The ERDDAP server has thousands of gridded and table dataset, and can be overwheliming to look at these dataset manually. The rerddap package has a ed_search function that allows us to query the server with specific type of keywords. For instance I am interested with all one day composite chlorophyll a dataset with global coverage. I can simply parse the argument ed_search(query = "MODIS Chlorophyll-a Global 1 Day") and get the list of all dataset that meet those criteria.
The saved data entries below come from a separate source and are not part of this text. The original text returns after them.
import Mathlib
import HarnessLib
import HarnessLib.Audit
import Summits.QuantumAdvantage.Statement
import Literature.Computability.Complexity.CircuitClasses

/-!
Route: CircuitLB

CLOSED (superseded) 2026-08-15T10:45:05Z by planner-QuantumAdvantage-route-QuantumAdvantage-CircuitLB-0 — reason: superseded:route-QuantumAdvantage-Shor — conditional-complete — Assembly+ClbFactBridge proved in tree, ClbAdleman=BPP_subset_PPoly_holds, FACT_mem_BQP_holds landed; FACT∉P/poly ⟹ FACT∉BPP: bridge = Shor∘Adleman; no unconditional line — superseded by route-QuantumAdvantage-Shor — note: ROUTE-REPAIR rrepair-QuantumAdvantage-CircuitLB-2e1b0157 (planner, 2026-08-15). CLOSED superseded by route-QuantumAdvantage-Shor: conditional-complete, UNDER FLOOR (1 hypothesis-type crux), no staffable work, and the cone block cannot be lifted at route level. CENSUS: 0252 ClbThesis (target BQP ⊄ P/. The file is kept as the record of this route; refuted decls are indexed as negative knowledge (`ledger negatives`).

# Route QuantumAdvantage/CircuitLB — a nonuniform strengthening: BQP ⊄ P/poly

## Thesis X
Words: some BQP language has no polynomial-size Boolean circuit family.
Lean:  `¬ (Literature.Computability.Cryptography.BQP ⊆ Literature.Computability.Complexity.PPoly)`

## Assembly
`Literature.Computability.Complexity.BPP_subset_PPoly → ¬(Literature.Computability.Cryptography.BQP
⊆ Literature.Computability.Complexity.PPoly) → QuantumAdvantage`
(Adleman1978: BPP ⊆ P/poly, a named fact whose discharge is crux 2; then one line).

## Why this line
X trades the semantic class BPP for the syntactic class P/poly, moving the target into CIRCUIT
COMPLEXITY — the one area with unconditional lower-bound techniques and with its obstructions stated
as theorems: relativization (BernsteinVazirani1997 §8: BQP^A = BPP^A for PSPACE-complete A),
algebrization (AaronsonWigderson2009 §5) and natural proofs (RazborovRudich1997: a P/poly-natural
proof of X would break every 2^{n^ε}-hard pseudorandom function family in P/poly). X is strictly
stronger than S and is the standard NONUNIFORM cryptographic assumption when instantiated at FACT
(crux 3: "factoring has no poly-size circuits", the RSA assumption against nonuniform adversaries).
The earnable mathematics is crux 2 (Adleman's theorem over the H21 `RandAlg`/`Circuit` stack:
amplification to error < 2^{-n}, union bound, hard-wiring the good coin string) and the barrier
facts,
which every other route also needs as guards. Imported field: Boolean circuit complexity.

## Ranked cruxes
2. `Literature.Computability.Complexity.BPP_subset_PPoly` — Adleman 1978 formalised (needs
`P_subset_PPoly` + BPP amplification).
3. `Literature.Computability.QuantumComplexity.FACT ∉ Literature.Computability.Complexity.PPoly` —
nonuniform factoring assumption (hypothesis-type item; with
   `FACT_mem_BQP` gives X: `FACT_mem_BQP → FACT ∉ PPoly → X`, filed as crux 4, one line).
4. `Literature.Computability.Cryptography.FACT_mem_BQP →
Literature.Computability.QuantumComplexity.FACT ∉ Literature.Computability.Complexity.PPoly →
¬(Literature.Computability.Cryptography.BQP ⊆ Literature.Computability.Complexity.PPoly)`.

## Kill criteria
- `BQP ⊆ P/poly` proved (e.g. via a nonuniform dequantisation) kills X but not S → close, note in
Dequantize.
- Natural-proofs barrier is not a kill but constrains method: any proof of X must be non-natural or
  break PRFs; record as cite fact.

## NOT decomposed yet
Which explicit BQP function to attack unconditionally; Williams-style "algorithms ⇒ lower bounds"
transfer for quantum classes (Arunachalam–Grilo–Gur–Oliveira–Sundaram 2021 reach BQE, not BQP) —
deliberately left out until crux 2 lands.

Sources: Adleman1978, RazborovRudich1997, AaronsonWigderson2009, BernsteinVazirani1997, Shor1997.

UNDER FLOOR: fewer than 2 cruxes remain after retriage (legacy route; D-0019).

Novelty: NOVELTY (retriage 2026-08-14; searched BEFORE claiming: `lit search --hybrid "BQP not contained in
P/poly polynomial-size circuits quantum"`, `lit vsearch` of the thesis in prose, `lit search
"quantum learning algorithms imply circuit lower bounds"`, `lit search "Oracles are subtle but not
malicious"`, `lit search "Non-uniform cracks in the concrete"`, `lit frontier QuantumAdvantage
--since 2020`, `lit bridges QuantumAdvantage --cross any`; remote OpenAlex/S2/arXiv were
rate-limited, local store + zbMATH/Crossref answered).
Nearest prior art:
(1) The reduction X ⟹ summit is textbook: Adleman1978 = AroraBarakCC2009 Thm 7.14 (BPP ⊆ P/poly, p.
136) with Def 6.5 (P/poly, p. 137) and Cor 10.11 (BPP ⊆ BQP, PDF p. 258); in the tree it is now the
THEOREM Literature.Computability.Complexity.BPP_subset_PPoly_holds plus the landed one-liner
Literature.QuantumAdvantage.circuitLB_assembly.
(2) The instantiation "factoring is hard for polynomial-size circuits ⟹ BQP ⊄ P/poly" is folklore
after Shor1997 §5, with non-uniform one-wayness exactly as in Goldreich2001 §2.2.5 Def 2.2.6 (lit
book:goldreich2004-foundations-cryptography p. 62: "for every (even non-uniform) family of
polynomial-size circuits"); AroraBarakCC2009 PDF p. 284 gives factoring as "the main reason to
believe" BQP ≠ BPP.
(3) The only unconditional programme towards classical-circuit lower bounds for quantum classes is
the quantum algorithmic method arXiv:2012.01920 (Arunachalam–Grilo–Gur–Oliveira–Sundaram, FOCS 2021,
Thm 1: n  [refs: 2012.01920, 2408.16406, book:goldreich2004-foundations-cryptography, Adleman1978, AroraBarakCC2009, Shor1997, Goldreich2001, BravyiGossetKonig2018]

Barriers (technique_class: combinatorial-circuit-lower-bounds, class-separation): technique_class: combinatorial-circuit-lower-bounds, class-separation
- Literature.Barriers.QuantumAdvantage.NaturalProofs: APPLIES squarely — its BARRIER block is
addressed to this route. Under Literature.Barriers.PneNP.HardPRGExist no P/poly-natural property
proves X (NaturalProofs.no_naturalProof_bqp_not_ppoly) nor the crux FACT ∉ P/poly
(NaturalProofs.no_naturalProof_fact) [RazborovRudich1997 Thm 4.1; AroraBarakCC2009 Thm 23.1, Ch. 23
intro PDF p. 586: a natural proof of strong factoring lower bounds would refute its own premise].
NOT evaded: the bet is either conditional (ClbFactNotPpoly used as a hypothesis, which RR does not
touch) or a non-natural unconditional argument of algorithmic-method type (arXiv:2012.01920), which
today reaches only BQE.
- Literature.Barriers.QuantumAdvantage.SeparationPrerequisites: APPLIES a fortiori (the block names
CircuitLB): X ⟹ summit ⟹ PP ⊄ BPP ∧ P ≠ PP ∧ P ≠ P^{#P} ∧ P ≠ PSPACE
(SeparationPrerequisites.of_facts, from Literature.Computability.QuantumComplexity.BQP_subset_PP
[AdlemanDeMarraisHuang1997] and BernsteinVazirani1997SICOMP §1 p. 1414); indeed X ⟹ PP ⊄ P/poly and
EXP ⊄ P/poly, both open (fixed-polynomial bounds Kannan1982-style are the frontier). NOT evaded: an
unconditional proof of X is a breakthrough in classical structural complexity; the route's
unconditional branch is deliberately undecomposed.
- Literature.Barriers.QuantumAdvantage.Relativization: its decls cover only the language shapes
BQP^O ⊆ / ⊄ BPP^O and its scope

History (route lifecycle, newest last):
- 2026-08-15T10:45:05Z · CLOSED superseded — superseded:route-QuantumAdvantage-Shor — conditional-complete — Assembly+ClbFactBridge proved in tree, ClbAdleman=BPP_subset_PPoly_holds, FACT_mem_BQP_holds landed; FACT∉P/poly ⟹ FACT∉BPP: bridge = Sh (planner-QuantumAdvantage-route-QuantumAdvantage-CircuitLB-0)

sub-problem: QuantumAdvantage · status: closed(superseded) · opened planner-QuantumAdvantage-Survey-0 2026-08-13T06:04:29Z · rev 1 · ledger route-QuantumAdvantage-CircuitLB
GENERATED by the gate from the ledger (D-0016/17). Provers cite these decls: `theorem foo : Summit.QuantumAdvantage.QuantumAdvantage.Theses.CircuitLB.<Decl> := …` in Summits/QuantumAdvantage/QuantumAdvantage/Theorems/<Name>.lean.
-/

namespace Summit.QuantumAdvantage.QuantumAdvantage.Theses.CircuitLB

open scoped BigOperators Topology Manifold Classical MeasureTheory ProbabilityTheory Matrix InnerProductSpace ComplexConjugate ContinuousMap
open Filter Set Function TopologicalSpace MeasureTheory

attribute [summit_statement] _root_.QuantumAdvantage

open Literature.QuantumAdvantage

/-- item stmt-QuantumAdvantage-0252 · target · rank 0 · closed · moot by None · by planner
why it might fail: May be false: BQP ⊆ P/poly follows from BQP = BPP (Adleman) or any nonuniform dequantisation, and holds relative to a PSPACE-complete oracle. If true it is far off: X ⟹ PP ⊄ P/poly ⟹ EXP ⊄ P/poly (open; frontier MA_EXP ⊄ P/poly, BQE ⊄ C via quantum learners); natural proofs barred under hard PRGs.
sources: Adleman1978, AroraBarakCC2009 Thm 7.14, Def 6.5, Thm 23.1, RazborovRudich1997 Thm 4.1, arXiv:2012.01920 (Arunachalam–Grilo–Gur–Oliveira–Sundaram 2021, Thm 1: BQE ⊄ C[n^k] from non-trivial quantum learners), Literature.Barriers.QuantumAdvantage.NaturalProofs (NaturalProofs.no_naturalProof_bqp_not_ppoly), Literature.Barriers.QuantumAdvantage.SeparationPrerequisites (SeparationPrerequisites.of_facts; with Literature.Computability.QuantumComplexity.BQP_subset_PP)
Thesis X of route CircuitLB: some BQP language has no polynomial-size B₂-circuit family. Strictly
stronger than BQP ≠ BPP (Adleman). Subject to the natural-proofs barrier (RazborovRudich1997).
[Adleman1978; AroraBarak2009 Def. 6.5] -/
@[route_item "route-QuantumAdvantage-CircuitLB"]
def ClbThesis : Prop :=
  ¬ (Literature.Computability.Cryptography.BQP ⊆ Literature.Computability.Complexity.PPoly)

/-- item stmt-QuantumAdvantage-0255 · crux · rank 3 · closed · moot by None · by planner
why it might fail: Open conjecture, may be false: factoring may have poly-size circuits (FACT ∈ P open, Literature.Computability.QuantumComplexity.FactInP; free precomputation already beats uniform attacks on RSA-3072, Bernstein–Lange 2013); no natural proof under hard PRGs (RR97); implies NP ⊄ P/poly. Hypothesis-type
sources: Goldreich2001 §2.2.5 Def 2.2.6 (lit: book:goldreich2004-foundations-cryptography p.62), AroraBarakCC2009 §9 and Thm 23.1 / Ch. 23 intro (PDF p. 586), RazborovRudich1997 Thm 4.1, book:sako2013-advances-cryptology-asiacrypt-2013-19th-international-conference p.414 (Bernstein–Lange, Non-uniform cracks in the concrete, ASIACRYPT 2013, LNCS 8270 pp. 321–340), Literature.Barriers.QuantumAdvantage.NaturalProofs (NaturalProofs.no_naturalProof_fact), Literature.Computability.QuantumComplexity.FactInP (pqc.S04, open)
The nonuniform factoring assumption (factoring is hard for polynomial-size circuits; the assumption
behind RSA/Rabin against nonuniform adversaries). Not expected to be proved; filed as the standard
instantiation of X. [Goldreich2001 §2.2 (nonuniform one-wayness), AroraBarak2009 §9] -/
@[route_item "route-QuantumAdvantage-CircuitLB"]
def ClbFactNotPpoly : Prop :=
  Literature.Computability.QuantumComplexity.FACT ∉ Literature.Computability.Complexity.PPoly

/-- item stmt-QuantumAdvantage-0254 · support · rank 2 · closed · moot by None · by planner
sources: Adleman1978, AroraBarakCC2009 Thm 7.14 (p. 136) and Thm 6.6, Literature.Computability.Complexity.BPP_subset_PPoly_holds (Literature/Computability/Complexity/CircuitClassesUniformProofs.lean:93)
Discharge the named fact: amplify a BPP machine to error < 2^{-(n+1)} (Chernoff, poly(n)
repetitions), union bound over the 2^n inputs of length n gives one good coin string r_n, hard-wire
r_n into the polynomial-size circuit simulating the deterministic machine (needs P ⊆ P/poly,
Literature.Computability.Complexity.P_subset_PPoly, over G01 Circuit/B2). [Adleman1978;
AroraBarak2009 Thm 7.14, Thm 6.6] -/
@[route_item "route-QuantumAdvantage-CircuitLB"]
def ClbAdleman : Prop :=
  Literature.Computability.Complexity.BPP_subset_PPoly

/-- item stmt-QuantumAdvantage-0256 · support · rank 4 · closed · moot by None · by planner
sources: Shor1997 §5, Literature.QuantumAdvantage.not_BQP_subset_PPoly_of_FACT (Summits/QuantumAdvantage/QuantumAdvantage/Theorems/CircuitLBAssembly.lean)
One line: FACT ∈ BQP ⊆ P/poly would contradict FACT ∉ P/poly. Links CircuitLB to route Shor's crux
#2/#3. [Shor1997 §5] -/
@[route_item "route-QuantumAdvantage-CircuitLB"]
def ClbFactBridge : Prop :=
  Literature.Computability.Cryptography.FACT_mem_BQP → Literature.Computability.QuantumComplexity.FACT ∉ Literature.Computability.Complexity.PPoly → ¬ (Literature.Computability.Cryptography.BQP ⊆ Literature.Computability.Complexity.PPoly)

/-- item stmt-QuantumAdvantage-0253 · assembly · rank 1 · closed · moot by None · by planner
If BQP = BPP ⊆ P/poly then BQP ⊆ P/poly. One line, with the named fact BPP ⊆ P/poly (Adleman1978,
crux #2) as hypothesis. -/
@[route_item "route-QuantumAdvantage-CircuitLB"]
def Assembly : Prop :=
  Literature.Computability.Complexity.BPP_subset_PPoly → ¬ (Literature.Computability.Cryptography.BQP ⊆ Literature.Computability.Complexity.PPoly) → QuantumAdvantage

end Summit.QuantumAdvantage.QuantumAdvantage.Theses.CircuitLB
whichchl = ed_search(query = "MODIS Chlorophyll-a Global 1 Day")
whichchl
# A tibble: 21 x 2
   title                                                   dataset_id           
   <chr>                                                   <chr>                
 1 Chlorophyll-a, Aqua MODIS, NPP, L3SMI, Global, 4km, Sc~ erdMH1chla1day       
 2 Chlorophyll-a, Aqua MODIS, NPP, L3SMI, Global, 4km, Sc~ erdMH1chla8day       
 3 VIIRSN, Suomi-NPP, Level-3 SMI, NASA, Global, 4km, Chl~ erdVH2018chla8day    
 4 VIIRSN, Suomi-NPP, Level-3 SMI, NASA, Global, 4km, Chl~ erdVH2018chla1day    
 5 Primary Productivity, Aqua MODIS, NPP, Global, 2003-pr~ erdMH1pp1day         
 6 Primary Productivity, Aqua MODIS, NPP, Global, 2003-pr~ erdMH1pp3day         
 7 Primary Productivity, Aqua MODIS, NPP, Global, 2003-pr~ erdMH1pp8day         
 8 Primary Productivity, Aqua MODIS, NPP, Global, 2003-pr~ erdMH1ppmday         
 9 ESA CCI Ocean Colour Product (CCI ALL-v4.2-8DAY), 0.04~ pmlEsaCCI42OceanColo~
10 ESA CCI Ocean Colour Product (CCI ALL-v3.1-DAILY), 0.0~ pmlEsaCCI31OceanColo~
# ... with 11 more rows

The list of dataset has a title and dataset_id. The title provide a glimpse of the dataset and the dataset_id is the key entry for which to download the data. I picked the monthly composite chlorophyll dataset erdMH1chlamday and used the info function from rerdapp package to obtain the internal information of the dataset;

info("erdMH1chlamday")
<ERDDAP info> erdMH1chlamday 
 Base URL: https://upwell.pfeg.noaa.gov/erddap/ 
 Dataset Type: griddap 
 Dimensions (range):  
     time: (2003-01-16T00:00:00Z, 2021-07-16T00:00:00Z) 
     latitude: (-89.97917, 89.97916) 
     longitude: (-179.9792, 179.9792) 
 Variables:  
     chlorophyll: 
         Units: mg m-3 
# info("erdMH1chla1day")

The erdMH1chlamday function when parsed to the info function provide as with details like the variable names, the geographical extent in longitude and latitude and the time bound of the dataset. This information is useful as they guide us to select only the data available within the geographical extent and time bounds. If we define the extent and bound outside those in the dataset, we will get an error message.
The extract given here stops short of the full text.